- 3 red bell peppers, whole
- 2 shallots, whole in peel
- 2 cloves of garlic, whole in peel
- 1 cup of unsweetened almond milk
- 1 tablespoon of olive oil
- 1 teaspoon of sea salt
- 1/4 teaspoon of freshly ground black pepper
- 1 tablespoon of arrowroot starch
- For the Zucchini Noodles:
- 4 zucchini, ends cut off and spiralized or cut into noodles
- Grated Parmesan, for garnish
- Heat oven to 550 degrees F or the broil setting.
- Place the bell peppers, shallots and garlic on a baking sheet lined with tin foil or parchment paper.

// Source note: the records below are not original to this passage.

/-! ### The padded permanent as a sum of monomials -/

/-- Exponent of the padded permutation monomial `X₀₀^{m-n} ∏_{b ∈ B} X_{π b, b}`, `B` the
bottom-right block. [folklore] -/
private def padExp (π : Equiv.Perm (BlockIdx n m)) : (Fin m × Fin m) →₀ ℕ :=
  Finsupp.single ((0 : Fin m), (0 : Fin m)) (m - n) +
    ∑ b : BlockIdx n m, Finsupp.single (((π b : BlockIdx n m) : Fin m), ((b : BlockIdx n m) : Fin m)) 1

omit [NeZero m] in
/-- Value of the block part of `padExp` at a variable index. [folklore] -/
private theorem sum_single_block_apply (π : Equiv.Perm (BlockIdx n m)) (x : Fin m × Fin m) :
    (∑ b : BlockIdx n m,
        Finsupp.single (((π b : BlockIdx n m) : Fin m), ((b : BlockIdx n m) : Fin m)) 1) x =
      if h : m - n ≤ (x.2 : ℕ) then (if ((π ⟨x.2, h⟩ : BlockIdx n m) : Fin m) = x.1 then 1 else 0)
      else 0 := by
  rw [Finsupp.finsetSum_apply]
  simp only [Finsupp.single_apply]
  rcases x with ⟨i, j⟩
  by_cases h : m - n ≤ (j : ℕ)
  · rw [dif_pos h, Finset.sum_eq_single (⟨j, h⟩ : BlockIdx n m)]
    · simp only [Prod.mk.injEq, and_true]
    · intro b _ hb
      rw [if_neg]
      simp only [Prod.mk.injEq, not_and]
      intro _ hbj
      exact hb (Subtype.ext hbj)
    · intro hh; exact absurd (Finset.mem_univ _) hh
  · rw [dif_neg h]
    refine Finset.sum_eq_zero fun b _ => if_neg ?_
    simp only [Prod.mk.injEq, not_and]
    intro _ hbj
    exact h (hbj ▸ b.2)

/-- Value of `padExp` at a variable index. [folklore] -/
private theorem padExp_apply (π : Equiv.Perm (BlockIdx n m)) (x : Fin m × Fin m) :
    padExp π x = (if x = ((0 : Fin m), (0 : Fin m)) then m - n else 0) +
      (if h : m - n ≤ (x.2 : ℕ) then (if ((π ⟨x.2, h⟩ : BlockIdx n m) : Fin m) = x.1 then 1 else 0)
      else 0) := by
  unfold padExp
  rw [Finsupp.add_apply, sum_single_block_apply, Finsupp.single_apply]
  by_cases hx : x = ((0 : Fin m), (0 : Fin m))
  · rw [if_pos hx, if_pos hx.symm]
  · rw [if_neg hx, if_neg (Ne.symm hx)]

/-- `padExp π` vanishes at every variable outside `{X₀₀} ∪ block × block`. [folklore] -/
private theorem padExp_apply_of_not_mem (π : Equiv.Perm (BlockIdx n m)) {x : Fin m × Fin m}
    (hx0 : x ≠ ((0 : Fin m), (0 : Fin m))) (hx : ¬(m - n ≤ (x.1 : ℕ) ∧ m - n ≤ (x.2 : ℕ))) :
    padExp π x = 0 := by
  rw [padExp_apply, if_neg hx0, zero_add]
  by_cases h : m - n ≤ (x.2 : ℕ)
  · rw [dif_pos h, if_neg]
    intro h1
    exact hx ⟨h1 ▸ (π ⟨x.2, h⟩).2, h⟩
  · rw [dif_neg h]

/-- Block indices are nonzero when `n < m`. [folklore] -/
private theorem coe_ne_zero_of_lt (hnm : n < m) (a : BlockIdx n m) : ((a : Fin m) : Fin m) ≠ 0 := by
  intro h
  have := a.2
  rw [h, Fin.val_zero] at this
  omega

/-- A block variable is not the padding variable `X₀₀` (for `n < m`). [folklore] -/
private theorem blockVar_ne_zero (hnm : n < m) (a b : BlockIdx n m) :
    ((((a : BlockIdx n m) : Fin m), ((b : BlockIdx n m) : Fin m)) : Fin m × Fin m) ≠
      ((0 : Fin m), (0 : Fin m)) :=
  fun h => coe_ne_zero_of_lt hnm a (Prod.mk.inj h).1

/-- Distinct block permutations have distinct padded monomials. [folklore] -/
private theorem padExp_injective (hnm : n < m) : Function.Injective (padExp (n := n) (m := m)) := by
  intro π π' h
  refine Equiv.ext fun b => Subtype.ext ?_
  have key := congrArg (fun e => e (((π b : BlockIdx n m) : Fin m), ((b : BlockIdx n m) : Fin m))) h
  rw [padExp_apply, padExp_apply, if_neg (blockVar_ne_zero hnm (π b) b), zero_add, zero_add,
    dif_pos b.2, dif_pos b.2] at key
  simp only [Subtype.coe_eta, if_true] at key
  by_contra hne
  rw [if_neg (fun h' => hne h'.symm)] at key
  exact one_ne_zero key

/-- A product of variables is the monomial of the sum of the unit exponents. [folklore] -/
private theorem prod_X_eq_monomial_sum_single {σ ι : Type*} [Fintype ι] (g : ι → σ) :
    (∏ i, X (g i) : MvPolynomial σ k) = monomial (∑ i, Finsupp.single (g i) 1) 1 := by
  rw [monomial_sum_one]
  rfl

/-- The padded permanent as a sum of padded permutation monomials (Leibniz expansion of the
block permanent times `X₀₀^{m-n}`). [folklore] -/
private theorem paddedPerPoly_eq_sum :
    paddedPerPoly k n m = ∑ π : Equiv.Perm (BlockIdx n m), monomial (padExp π) 1 := by
  unfold paddedPerPoly perPoly Matrix.permanent
  rw [map_sum, Finset.mul_sum]
  refine Finset.sum_congr rfl fun π _ => ?_
  rw [map_prod]
  simp only [Matrix.mvPolynomialX_apply, rename_X]
  rw [prod_X_eq_monomial_sum_single, X_pow_eq_monomial, monomial_mul, one_mul]
  rfl

/-! ### Characters of diagonal substitutions on the padded monomials -/

section Characters

variable {σ : Type*} [Fintype σ] [DecidableEq σ]

omit [DecidableEq σ] in
/-- Characters are multiplicative in the exponent. [folklore] -/
private theorem prod_pow_add' (β : σ → k) (f g : σ →₀ ℕ) :
    ∏ x, β x ^ ((f + g) x) = (∏ x, β x ^ f x) * ∏ x, β x ^ g x := by
  simp only [Finsupp.add_apply, pow_add, Finset.prod_mul_distrib]

/-- The character of a diagonal substitution on `X_y^c`. [folklore] -/
private theorem prod_pow_single (β : σ → k) (y : σ) (c : ℕ) :
    ∏ x, β x ^ (Finsupp.single y c x) = β y ^ c := by
  simp only [Finsupp.single_apply, pow_ite, pow_zero]
  rw [Finset.prod_ite_eq]
  simp

/-- The character of a diagonal substitution on a product of distinct-or-not variables. [folklore] -/
private theorem prod_pow_sum_single {ι : Type*} [Fintype ι] (β : σ → k) (g : ι → σ) :
    ∏ x, β x ^ ((∑ i, Finsupp.single (g i) 1) x) = ∏ i, β (g i) := by
  simp only [Finsupp.finsetSum_apply, ← Finset.prod_pow_eq_pow_sum]
  rw [Finset.prod_comm]
  refine Finset.prod_congr rfl fun i _ => ?_
  rw [prod_pow_single, pow_one]

end Characters

/-- The character of a diagonal substitution on a padded permutation monomial. [folklore] -/
private theorem prod_pow_padExp (β : Fin m × Fin m → k) (π : Equiv.Perm (BlockIdx n m)) :
    ∏ x, β x ^ padExp π x =
      β ((0 : Fin m), (0 : Fin m)) ^ (m - n) *
        ∏ b : BlockIdx n m, β (((π b : BlockIdx n m) : Fin m), ((b : BlockIdx n m) : Fin m)) := by
  unfold padExp
  rw [prod_pow_add', prod_pow_single, prod_pow_sum_single]

/-! ### Step 1: variables outside `{X₀₀} ∪ block` do not occur -/

/-- The weight scaling the single variable `z` by `2`. [folklore] -/
private def zWeight (z x : Fin m × Fin m) : k := if x = z then 2 else 1

omit [NeZero m] in
/-- The `z`-scaling weights are nonzero in characteristic zero. [folklore] -/
private theorem zWeight_ne_zero [CharZero k] (z x : Fin m × Fin m) : zWeight (k := k) z x ≠ 0 := by
  unfold zWeight; split_ifs <;> simp

omit [NeZero m] in
/-- The character of the `z`-scaling on `X^e` is `2^{e z}`. [folklore] -/
private theorem prod_zWeight_pow (z : Fin m × Fin m) (e : (Fin m × Fin m) →₀ ℕ) :
    ∏ x, zWeight (k := k) z x ^ e x = 2 ^ e z := by
  simp only [zWeight, ite_pow, one_pow]
  rw [Finset.prod_ite_eq']
  simp

/-- The `z`-scaling fixes the padded permanent when `z` is outside `{X₀₀} ∪ block × block`. [folklore] -/
private theorem linSubst_zWeight_paddedPerPoly {z : Fin m × Fin m}
    (hz0 : z ≠ ((0 : Fin m), (0 : Fin m))) (hz : ¬(m - n ≤ (z.1 : ℕ) ∧ m - n ≤ (z.2 : ℕ))) :
    linSubst _ k (Matrix.diagonal (zWeight z)) (paddedPerPoly k n m) = paddedPerPoly k n m := by
  rw [paddedPerPoly_eq_sum, map_sum]
  refine Finset.sum_congr rfl fun π _ => ?_
  rw [linSubst_diagonal_monomial', prod_zWeight_pow, padExp_apply_of_not_mem π hz0 hz, pow_zero,
    one_smul]

omit [NeZero m] in
/-- Fixedness under the `z`-scaling kills `z` from the support. [folklore] -/
private theorem apply_eq_zero_of_fixed [CharZero k] {p : MvPolynomial (Fin m × Fin m) k}
    {z : Fin m × Fin m} (hfix : linSubst _ k (Matrix.diagonal (zWeight z)) p = p)
    {e : (Fin m × Fin m) →₀ ℕ} (he : e ∈ p.support) : e z = 0 := by
  have h := prod_pow_eq_one_of_fixed hfix he
  rw [prod_zWeight_pow] at h
  have h' : ((2 ^ e z : ℕ) : k) = ((2 ^ 0 : ℕ) : k) := by rw [pow_zero]; push_cast; exact h
  exact Nat.pow_right_injective le_rfl (Nat.cast_injective h')

/-! ### Step 2: block row/column scalings -/

/-- The block row/column scalings fix the padded monomials (`n < m`). [folklore] -/
private theorem prod_rcWeight_padExp [CharZero k] (hnm : n < m) (a b : BlockIdx n m)
    (π : Equiv.Perm (BlockIdx n m)) :
    ∏ x, rcWeight (k := k) (a : Fin m) (b : Fin m) x ^ padExp π x = 1 := by
  rw [prod_pow_padExp]
  have h0 : rcWeight (k := k) (a : Fin m) (b : Fin m) ((0 : Fin m), (0 : Fin m)) = 1 := by
    unfold rcWeight
    rw [if_neg (coe_ne_zero_of_lt hnm a).symm, if_neg (coe_ne_zero_of_lt hnm b).symm, mul_one]
  rw [h0, one_pow, one_mul]
  simp only [rcWeight, Finset.prod_mul_distrib]
  have h1 : ∏ c : BlockIdx n m, (if (((π c : BlockIdx n m) : Fin m)) = (a : Fin m) then (2 : k) else 1)
      = 2 := by
    simp_rw [show ∀ c : BlockIdx n m, ((((π c : BlockIdx n m) : Fin m)) = (a : Fin m) ↔ c = π.symm a)
      from fun c => by rw [Subtype.coe_inj, π.apply_eq_iff_eq_symm_apply]]
    rw [Finset.prod_ite_eq']; simp
  have h2 : ∏ c : BlockIdx n m, (if ((c : BlockIdx n m) : Fin m) = (b : Fin m) then (2⁻¹ : k) else 1)
      = 2⁻¹ := by
    simp_rw [show ∀ c : BlockIdx n m, (((c : BlockIdx n m) : Fin m) = (b : Fin m) ↔ c = b)
      from fun c => Subtype.coe_inj]
    rw [Finset.prod_ite_eq']; simp
  rw [h1, h2]
  exact mul_inv_cancel₀ two_ne_zero

/-- The block row/column scalings fix the padded permanent (`n < m`). [folklore] -/
private theorem linSubst_rcDiag_paddedPerPoly [CharZero k] (hnm : n < m) (a b : BlockIdx n m) :
    linSubst _ k (Matrix.diagonal (rcWeight (a : Fin m) (b : Fin m))) (paddedPerPoly k n m) =
      paddedPerPoly k n m := by
  rw [paddedPerPoly_eq_sum, map_sum]
  refine Finset.sum_congr rfl fun π _ => ?_
  rw [linSubst_diagonal_monomial', prod_rcWeight_padExp hnm, one_smul]

/-! ### Step 3: the padding variable against one block row -/

/-- The weight `X₀₀ ↦ 2 X₀₀`, row `a₀` of the grid `↦ (2^{m-n})⁻¹ ·`. [folklore] -/
private def yWeight (a₀ : Fin m) (x : Fin m × Fin m) : k :=
  (if x = ((0 : Fin m), (0 : Fin m)) then 2 else 1) * (if x.1 = a₀ then (2 ^ (m - n))⁻¹ else 1)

- Place the sheet in the oven and roast until charred. Flip over, then continue to roast until all sides have been charred. Remove from oven and let cool.
- Peel away charred skin, seeds and stems on the red pepper. Set aside.
- Add the roasted bell peppers, shallots and garlic to a blender with almond milk, olive oil, sea salt, pepper, arrowroot starch and blend until smooth.
- Heat a large skillet over medium high heat. When the skillet is hot, add the sauce and cook for 3 to 4 minutes, until heated through.
- Add the zucchini noodles to the sauce in the skillet and toss. Cook until soften, but not falling apart. Be careful not to overcook.